YOUR ASSIGNMENT: Copy out the records below exactly as they appear.

----------------

open MeasureTheory ProbabilityTheory Set Module Matrix Metric
open Literature.Probability.RandomMatrix Literature.LinearAlgebra.Matrix
open Literature.MathematicalPhysics.QuantumFieldTheory (haarProbability)
open scoped ENNReal NNReal ComplexOrder MatrixOrder Polynomial Pointwise

namespace Literature.Computability.QuantumComplexity

variable {n : ℕ}

/-! ### Hermitian matrices: `t·1 - H` through the eigenvalues of `H` -/

section Hermitian

/-- `det (t·1 - H) = ∏ᵢ (t - λᵢ)` for Hermitian `H`: the characteristic polynomial `∏ (X - λᵢ)`
evaluated at `t`. [folklore] -/
theorem det_smul_one_sub_eq_prod {H : Matrix (Fin n) (Fin n) ℂ} (hH : H.IsHermitian) (t : ℝ) :
    ((t : ℂ) • (1 : Matrix (Fin n) (Fin n) ℂ) - H).det = ∏ i, ((t : ℂ) - hH.eigenvalues i) := by
  have h := Matrix.eval_charpoly H (t : ℂ)
  rw [hH.charpoly_eq, Polynomial.eval_prod] at h
  simp only [Polynomial.eval_sub, Polynomial.eval_X, Polynomial.eval_C] at h
  rw [smul_one_eq_diagonal, ← Matrix.scalar_apply, ← h]
  rfl

/-- `t·1 - A` is Hermitian for Hermitian `A` and real `t`. [folklore] -/
theorem isHermitian_smul_one_sub {A : Matrix (Fin n) (Fin n) ℂ} (hA : A.IsHermitian) (t : ℝ) :
    ((t : ℂ) • (1 : Matrix (Fin n) (Fin n) ℂ) - A).IsHermitian := by
  refine IsHermitian.sub ?_ hA
  rw [smul_one_eq_diagonal]
  exact isHermitian_diagonal_iff.2 fun _ => by simp [IsSelfAdjoint, Complex.conj_ofReal]

/-- The spectrum of `t·1 - H` is `{t} - {λᵢ}`. [folklore] -/
theorem spectrum_smul_one_sub {H : Matrix (Fin n) (Fin n) ℂ} (hH : H.IsHermitian) (t : ℝ) :
    spectrum ℂ ((t : ℂ) • (1 : Matrix (Fin n) (Fin n) ℂ) - H) =
      ({(t : ℂ)} : Set ℂ) - ((RCLike.ofReal : ℝ → ℂ) '' Set.range hH.eigenvalues) := by
  rw [← hH.spectrum_eq_image_range, spectrum.singleton_sub_eq, Algebra.algebraMap_eq_smul_one]

/-- Every eigenvalue of `t·1 - H` is `t - λⱼ` for some eigenvalue `λⱼ` of `H`. [folklore] -/
theorem eigenvalues_smul_one_sub_mem {H : Matrix (Fin n) (Fin n) ℂ} (hH : H.IsHermitian) (t : ℝ) (i : Fin n) :
    ∃ j, (isHermitian_smul_one_sub hH t).eigenvalues i = t - hH.eigenvalues j := by
  have hmem := (isHermitian_smul_one_sub hH t).eigenvalues_mem_spectrum_real i
  have hmemC : (((isHermitian_smul_one_sub hH t).eigenvalues i : ℝ) : ℂ) ∈
      spectrum ℂ ((t : ℂ) • (1 : Matrix (Fin n) (Fin n) ℂ) - H) := by
    rw [(isHermitian_smul_one_sub hH t).spectrum_eq_image_range]
    exact ⟨_, ⟨i, rfl⟩, rfl⟩
  rw [spectrum_smul_one_sub hH t, Set.singleton_sub] at hmemC
  obtain ⟨_, ⟨_, ⟨j, rfl⟩, rfl⟩, hj⟩ := hmemC
  refine ⟨j, ?_⟩
  have : ((t : ℂ) - (hH.eigenvalues j : ℂ)) = (((isHermitian_smul_one_sub hH t).eigenvalues i : ℝ) : ℂ) := hj
  exact_mod_cast this.symm

/-- Every `t - λⱼ` is an eigenvalue of `t·1 - H`. [folklore] -/
theorem sub_eigenvalues_mem {H : Matrix (Fin n) (Fin n) ℂ} (hH : H.IsHermitian) (t : ℝ) (j : Fin n) :
    ∃ i, (isHermitian_smul_one_sub hH t).eigenvalues i = t - hH.eigenvalues j := by
  have hmemC : ((t : ℂ) - (hH.eigenvalues j : ℂ)) ∈ spectrum ℂ ((t : ℂ) • (1 : Matrix (Fin n) (Fin n) ℂ) - H) := by
    rw [spectrum_smul_one_sub hH t, Set.singleton_sub]
    exact ⟨_, ⟨_, ⟨j, rfl⟩, rfl⟩, rfl⟩
  rw [(isHermitian_smul_one_sub hH t).spectrum_eq_image_range] at hmemC
  obtain ⟨_, ⟨i, rfl⟩, hi⟩ := hmemC
  refine ⟨i, ?_⟩
  have : (((isHermitian_smul_one_sub hH t).eigenvalues i : ℝ) : ℂ) = ((t : ℂ) - (hH.eigenvalues j : ℂ)) := hi
  exact_mod_cast this

/-- `t·1 - H > 0 ⟺ ∀ i, λᵢ < t`. [folklore] -/
theorem posDef_smul_one_sub_iff {H : Matrix (Fin n) (Fin n) ℂ} (hH : H.IsHermitian) (t : ℝ) :
    ((t : ℂ) • (1 : Matrix (Fin n) (Fin n) ℂ) - H).PosDef ↔ ∀ i, hH.eigenvalues i < t := by
  rw [(isHermitian_smul_one_sub hH t).posDef_iff_eigenvalues_pos]
  constructor
  · intro h j
    obtain ⟨i, hi⟩ := sub_eigenvalues_mem hH t j
    have := h i
    rw [hi] at this
    linarith
  · intro h i
    obtain ⟨j, hj⟩ := eigenvalues_smul_one_sub_mem hH t i
    rw [hj]
    linarith [h j]

/-- `t·1 - H ≥ 0 ⟺ ∀ i, λᵢ ≤ t`. [folklore] -/
theorem posSemidef_smul_one_sub_iff {H : Matrix (Fin n) (Fin n) ℂ} (hH : H.IsHermitian) (t : ℝ) :
    ((t : ℂ) • (1 : Matrix (Fin n) (Fin n) ℂ) - H).PosSemidef ↔ ∀ i, hH.eigenvalues i ≤ t := by
  rw [(isHermitian_smul_one_sub hH t).posSemidef_iff_eigenvalues_nonneg, Pi.le_def]
  simp only [Pi.zero_apply]
  constructor
  · intro h j
    obtain ⟨i, hi⟩ := sub_eigenvalues_mem hH t j
    have := h i
    rw [hi] at this
    linarith
  · intro h i
    obtain ⟨j, hj⟩ := eigenvalues_smul_one_sub_mem hH t i
    rw [hj]
    linarith [h j]

end Hermitian

/-! ### Square matrices: `t·1 - Y Y*` versus `t·1 - Y* Y` -/

section Square

/-- `det (t·1 - Y Y*) = det (t·1 - Y* Y)` for square `Y` (`det (1 - AB) = det (1 - BA)`).
[folklore] -/
theorem det_smul_one_sub_mul_comm (Y : Matrix (Fin n) (Fin n) ℂ) {t : ℂ} (ht : t ≠ 0) :
    (t • (1 : Matrix (Fin n) (Fin n) ℂ) - Y * Yᴴ).det = (t • (1 : Matrix (Fin n) (Fin n) ℂ) - Yᴴ * Y).det := by
  have h1 : t • (1 : Matrix (Fin n) (Fin n) ℂ) - Y * Yᴴ = t • (1 - (t⁻¹ • Y) * Yᴴ) := by
    rw [smul_sub, Matrix.smul_mul, smul_smul, mul_inv_cancel₀ ht, one_smul]
  have h2 : t • (1 : Matrix (Fin n) (Fin n) ℂ) - Yᴴ * Y = t • (1 - Yᴴ * (t⁻¹ • Y)) := by
    rw [smul_sub, Matrix.mul_smul, smul_smul, mul_inv_cancel₀ ht, one_smul]
  rw [h1, h2, det_smul, det_smul, det_one_sub_mul_comm]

----------------

SOLUTION:
open MeasureTheory ProbabilityTheory Set Module Matrix Metric
open Literature.Probability.RandomMatrix Literature.LinearAlgebra.Matrix
open Literature.MathematicalPhysics.QuantumFieldTheory (haarProbability)
open scoped ENNReal NNReal ComplexOrder MatrixOrder Polynomial Pointwise

namespace Literature.Computability.QuantumComplexity

variable {n : ℕ}

/-! ### Hermitian matrices: `t·1 - H` through the eigenvalues of `H` -/

section Hermitian

/-- `det (t·1 - H) = ∏ᵢ (t - λᵢ)` for Hermitian `H`: the characteristic polynomial `∏ (X - λᵢ)`
evaluated at `t`. [folklore] -/
theorem det_smul_one_sub_eq_prod {H : Matrix (Fin n) (Fin n) ℂ} (hH : H.IsHermitian) (t : ℝ) :
    ((t : ℂ) • (1 : Matrix (Fin n) (Fin n) ℂ) - H).det = ∏ i, ((t : ℂ) - hH.eigenvalues i) := by
  have h := Matrix.eval_charpoly H (t : ℂ)
  rw [hH.charpoly_eq, Polynomial.eval_prod] at h
  simp only [Polynomial.eval_sub, Polynomial.eval_X, Polynomial.eval_C] at h
  rw [smul_one_eq_diagonal, ← Matrix.scalar_apply, ← h]
  rfl

/-- `t·1 - A` is Hermitian for Hermitian `A` and real `t`. [folklore] -/
theorem isHermitian_smul_one_sub {A : Matrix (Fin n) (Fin n) ℂ} (hA : A.IsHermitian) (t : ℝ) :
    ((t : ℂ) • (1 : Matrix (Fin n) (Fin n) ℂ) - A).IsHermitian := by
  refine IsHermitian.sub ?_ hA
  rw [smul_one_eq_diagonal]
  exact isHermitian_diagonal_iff.2 fun _ => by simp [IsSelfAdjoint, Complex.conj_ofReal]

/-- The spectrum of `t·1 - H` is `{t} - {λᵢ}`. [folklore] -/
theorem spectrum_smul_one_sub {H : Matrix (Fin n) (Fin n) ℂ} (hH : H.IsHermitian) (t : ℝ) :
    spectrum ℂ ((t : ℂ) • (1 : Matrix (Fin n) (Fin n) ℂ) - H) =
      ({(t : ℂ)} : Set ℂ) - ((RCLike.ofReal : ℝ → ℂ) '' Set.range hH.eigenvalues) := by
  rw [← hH.spectrum_eq_image_range, spectrum.singleton_sub_eq, Algebra.algebraMap_eq_smul_one]

/-- Every eigenvalue of `t·1 - H` is `t - λⱼ` for some eigenvalue `λⱼ` of `H`. [folklore] -/
theorem eigenvalues_smul_one_sub_mem {H : Matrix (Fin n) (Fin n) ℂ} (hH : H.IsHermitian) (t : ℝ) (i : Fin n) :
    ∃ j, (isHermitian_smul_one_sub hH t).eigenvalues i = t - hH.eigenvalues j := by
  have hmem := (isHermitian_smul_one_sub hH t).eigenvalues_mem_spectrum_real i
  have hmemC : (((isHermitian_smul_one_sub hH t).eigenvalues i : ℝ) : ℂ) ∈
      spectrum ℂ ((t : ℂ) • (1 : Matrix (Fin n) (Fin n) ℂ) - H) := by
    rw [(isHermitian_smul_one_sub hH t).spectrum_eq_image_range]
    exact ⟨_, ⟨i, rfl⟩, rfl⟩
  rw [spectrum_smul_one_sub hH t, Set.singleton_sub] at hmemC
  obtain ⟨_, ⟨_, ⟨j, rfl⟩, rfl⟩, hj⟩ := hmemC
  refine ⟨j, ?_⟩
  have : ((t : ℂ) - (hH.eigenvalues j : ℂ)) = (((isHermitian_smul_one_sub hH t).eigenvalues i : ℝ) : ℂ) := hj
  exact_mod_cast this.symm

/-- Every `t - λⱼ` is an eigenvalue of `t·1 - H`. [folklore] -/
theorem sub_eigenvalues_mem {H : Matrix (Fin n) (Fin n) ℂ} (hH : H.IsHermitian) (t : ℝ) (j : Fin n) :
    ∃ i, (isHermitian_smul_one_sub hH t).eigenvalues i = t - hH.eigenvalues j := by
  have hmemC : ((t : ℂ) - (hH.eigenvalues j : ℂ)) ∈ spectrum ℂ ((t : ℂ) • (1 : Matrix (Fin n) (Fin n) ℂ) - H) := by
    rw [spectrum_smul_one_sub hH t, Set.singleton_sub]
    exact ⟨_, ⟨_, ⟨j, rfl⟩, rfl⟩, rfl⟩
  rw [(isHermitian_smul_one_sub hH t).spectrum_eq_image_range] at hmemC
  obtain ⟨_, ⟨i, rfl⟩, hi⟩ := hmemC
  refine ⟨i, ?_⟩
  have : (((isHermitian_smul_one_sub hH t).eigenvalues i : ℝ) : ℂ) = ((t : ℂ) - (hH.eigenvalues j : ℂ)) := hi
  exact_mod_cast this

/-- `t·1 - H > 0 ⟺ ∀ i, λᵢ < t`. [folklore] -/
theorem posDef_smul_one_sub_iff {H : Matrix (Fin n) (Fin n) ℂ} (hH : H.IsHermitian) (t : ℝ) :
    ((t : ℂ) • (1 : Matrix (Fin n) (Fin n) ℂ) - H).PosDef ↔ ∀ i, hH.eigenvalues i < t := by
  rw [(isHermitian_smul_one_sub hH t).posDef_iff_eigenvalues_pos]
  constructor
  · intro h j
    obtain ⟨i, hi⟩ := sub_eigenvalues_mem hH t j
    have := h i
    rw [hi] at this
    linarith
  · intro h i
    obtain ⟨j, hj⟩ := eigenvalues_smul_one_sub_mem hH t i
    rw [hj]
    linarith [h j]

/-- `t·1 - H ≥ 0 ⟺ ∀ i, λᵢ ≤ t`. [folklore] -/
theorem posSemidef_smul_one_sub_iff {H : Matrix (Fin n) (Fin n) ℂ} (hH : H.IsHermitian) (t : ℝ) :
    ((t : ℂ) • (1 : Matrix (Fin n) (Fin n) ℂ) - H).PosSemidef ↔ ∀ i, hH.eigenvalues i ≤ t := by
  rw [(isHermitian_smul_one_sub hH t).posSemidef_iff_eigenvalues_nonneg, Pi.le_def]
  simp only [Pi.zero_apply]
  constructor
  · intro h j
    obtain ⟨i, hi⟩ := sub_eigenvalues_mem hH t j
    have := h i
    rw [hi] at this
    linarith
  · intro h i
    obtain ⟨j, hj⟩ := eigenvalues_smul_one_sub_mem hH t i
    rw [hj]
    linarith [h j]

end Hermitian

/-! ### Square matrices: `t·1 - Y Y*` versus `t·1 - Y* Y` -/

section Square

/-- `det (t·1 - Y Y*) = det (t·1 - Y* Y)` for square `Y` (`det (1 - AB) = det (1 - BA)`).
[folklore] -/
theorem det_smul_one_sub_mul_comm (Y : Matrix (Fin n) (Fin n) ℂ) {t : ℂ} (ht : t ≠ 0) :
    (t • (1 : Matrix (Fin n) (Fin n) ℂ) - Y * Yᴴ).det = (t • (1 : Matrix (Fin n) (Fin n) ℂ) - Yᴴ * Y).det := by
  have h1 : t • (1 : Matrix (Fin n) (Fin n) ℂ) - Y * Yᴴ = t • (1 - (t⁻¹ • Y) * Yᴴ) := by
    rw [smul_sub, Matrix.smul_mul, smul_smul, mul_inv_cancel₀ ht, one_smul]
  have h2 : t • (1 : Matrix (Fin n) (Fin n) ℂ) - Yᴴ * Y = t • (1 - Yᴴ * (t⁻¹ • Y)) := by
    rw [smul_sub, Matrix.mul_smul, smul_smul, mul_inv_cancel₀ ht, one_smul]
  rw [h1, h2, det_smul, det_smul, det_one_sub_mul_comm]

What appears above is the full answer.